Partial reversal of doxorubicin resistance by forskolin and 1,9-dideoxyforskolin in murine sarcoma S180 variants

Acquired resistance to chemotherapeutic agents is an important clinical problem. One preclinical model, termed multidrug resistance (MDR), is characterized by a complex phenotype of cross-resistance to biochemically unrelated antineoplastic agents, the presence of a high-molecular-weight membrane glycoprotein, and impaired accumulation of drug. To determine whether MDR is mediated in part by altered cyclic 3',5'-adenosine monophosphate (cAMP) levels, the effect of incubation with the Adenylate Cyclase agonist, forskolin, was investigated in the murine sarcoma S180 cell line and two MDR variants (A5-.8, A5-2.5). Basal cAMP levels in sensitive and MDR lines were not significantly different (range, 0.15 +/- 0.05 to 0.31 +/- 0.09 pmol/mg protein); however, 1-h incubation with forskolin, 10 microM, elevated intracellular cAMP 2-fold in the parent line and 43- and 35-fold in the variants. The Adenylate Cyclase agonists, prostaglandin E2 and cholera toxin, and the phosphodiesterase inhibitor 3-isobutyl-1-methylxanthine had no significant effect on cAMP levels. To determine the effect of forskolin on doxorubicin-induced cell lethality, S180 and MDR lines were incubated with doxorubicin plus forskolin for 1 h and cloned in soft agar. Coincubation with forskolin partially reversed doxorubicin resistance in the MDR lines in a dose-dependent fashion. To determine whether this effect was mediated solely by elevation of intracellular cAMP, the inactive 1,9-dideoxy analogue of forskolin (DF) was used. Incubation with DF resulted in no elevation of cAMP levels in the sensitive or resistant cell lines; however, DF also partially reversed doxorubicin resistance in the MDR variants. Furthermore, coincubation of the A5-2.5 cell line with doxorubicin and 8-bromo cAMP, 1 mM, did not result in reversal of resistance to doxorubicin.
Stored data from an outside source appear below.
/-- `S₁(t+15, t+8)` (the row `2t+23`) in closed form `(A − B·x)/D`. -/
lemma sliceFour_S1_three (t : ℕ) :
    ∑ a ∈ range (t + 8 + 1), ((t + 8).choose a : ℚ) / ((t + 8 + 4 + 1 + 1 + 1 + 1 + a).choose (a + 1) : ℚ)
      = (((26560170 : ℚ) + (11949363 : ℚ) * (t : ℚ) + (2219139 : ℚ) * (t : ℚ) ^ 2 + (217529 : ℚ) * (t : ℚ) ^ 3 + (11855 : ℚ) * (t : ℚ) ^ 4 + (340 : ℚ) * (t : ℚ) ^ 5 + (4 : ℚ) * (t : ℚ) ^ 6) - ((4324320 : ℚ) + (1683288 : ℚ) * (t : ℚ) + (261300 : ℚ) * (t : ℚ) ^ 2 + (20220 : ℚ) * (t : ℚ) ^ 3 + (780 : ℚ) * (t : ℚ) ^ 4 + (12 : ℚ) * (t : ℚ) ^ 5) * ((4 : ℚ) ^ (t + 10) / ((2 * t + 20).choose (t + 10) : ℚ))) / ((11476080 : ℚ) + (6513228 : ℚ) * (t : ℚ) + (1537362 : ℚ) * (t : ℚ) ^ 2 + (193180 : ℚ) * (t : ℚ) ^ 3 + (13630 : ℚ) * (t : ℚ) ^ 4 + (512 : ℚ) * (t : ℚ) ^ 5 + (8 : ℚ) * (t : ℚ) ^ 6) := by
  rw [slice_sum_one_eq (t + 8 + 4 + 1 + 1 + 1) (t + 8), show t + 8 + 4 + 1 + 1 + 1 + (t + 8) = 2 * t + 23 by ring]
  push_cast
  have hC : (0 : ℚ) < ((2 * t + 20).choose (t + 8) : ℚ) := by exact_mod_cast Nat.choose_pos (by omega)
  have hC' : ((2 * t + 20).choose (t + 8) : ℚ) ≠ 0 := hC.ne'
  rw [sliceFour_row3, sliceFour_row2, sliceFour_row1, sliceFour_row0, sliceFour_C3, sliceFour_C2, sliceFour_C1, sliceFour_cs2, sliceFour_cs1, sliceFour_cs0, sliceFour_c2, sliceFour_c1]
  field_simp
  ring

/-- `S₁(t+16, t+8)` (the row `2t+24`) in closed form `(A − B·x)/D`. -/
lemma sliceFour_S1_four (t : ℕ) :
    ∑ a ∈ range (t + 8 + 1), ((t + 8).choose a : ℚ) / ((t + 8 + 4 + 1 + 1 + 1 + 1 + 1 + a).choose (a + 1) : ℚ)
      = (((960976800 : ℚ) + (488801994 : ℚ) * (t : ℚ) + (105544533 : ℚ) * (t : ℚ) ^ 2 + (12527700 : ℚ) * (t : ℚ) ^ 3 + (881611 : ℚ) * (t : ℚ) ^ 4 + (36718 : ℚ) * (t : ℚ) ^ 5 + (836 : ℚ) * (t : ℚ) ^ 6 + (8 : ℚ) * (t : ℚ) ^ 7) - ((161441280 : ℚ) + (72932832 : ℚ) * (t : ℚ) + (13682872 : ℚ) * (t : ℚ) ^ 2 + (1364580 : ℚ) * (t : ℚ) ^ 3 + (76300 : ℚ) * (t : ℚ) ^ 4 + (2268 : ℚ) * (t : ℚ) ^ 5 + (28 : ℚ) * (t : ℚ) ^ 6) * ((4 : ℚ) ^ (t + 10) / ((2 * t + 20).choose (t + 10) : ℚ))) / ((286902000 : ℚ) + (185782860 : ℚ) * (t : ℚ) + (51460506 : ℚ) * (t : ℚ) ^ 2 + (7904224 : ℚ) * (t : ℚ) ^ 3 + (727110 : ℚ) * (t : ℚ) ^ 4 + (40060 : ℚ) * (t : ℚ) ^ 5 + (1224 : ℚ) * (t : ℚ) ^ 6 + (16 : ℚ) * (t : ℚ) ^ 7) := by
  rw [slice_sum_one_eq (t + 8 + 4 + 1 + 1 + 1 + 1) (t + 8), show t + 8 + 4 + 1 + 1 + 1 + 1 + (t + 8) = 2 * t + 24 by ring]
  push_cast
  have hC : (0 : ℚ) < ((2 * t + 20).choose (t + 8) : ℚ) := by exact_mod_cast Nat.choose_pos (by omega)
  have hC' : ((2 * t + 20).choose (t + 8) : ℚ) ≠ 0 := hC.ne'
  rw [sliceFour_row4, sliceFour_row3, sliceFour_row2, sliceFour_row1, sliceFour_row0, sliceFour_C4, sliceFour_C3, sliceFour_C2, sliceFour_C1, sliceFour_cs3, sliceFour_cs2, sliceFour_cs1, sliceFour_cs0, sliceFour_c2, sliceFour_c1]
  field_simp
  ring

end PercRepro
To determine whether the reversal of resistance by the diterpenes was associated with alteration of doxorubicin transport, uptake and efflux of [14C]doxorubicin were measured. Coincubation with both forskolin and DF, 10 microM, enhanced [14C]doxorubicin uptake in the resistant cells, while drug efflux was significantly affected only in the cell line exhibiting intermediate resistance. Since both forskolin and its inactive analogue are effective in partially reversing resistance to doxorubicin and augmenting anthracycline uptake, a mechanism other than elevation of cAMP is most likely responsible.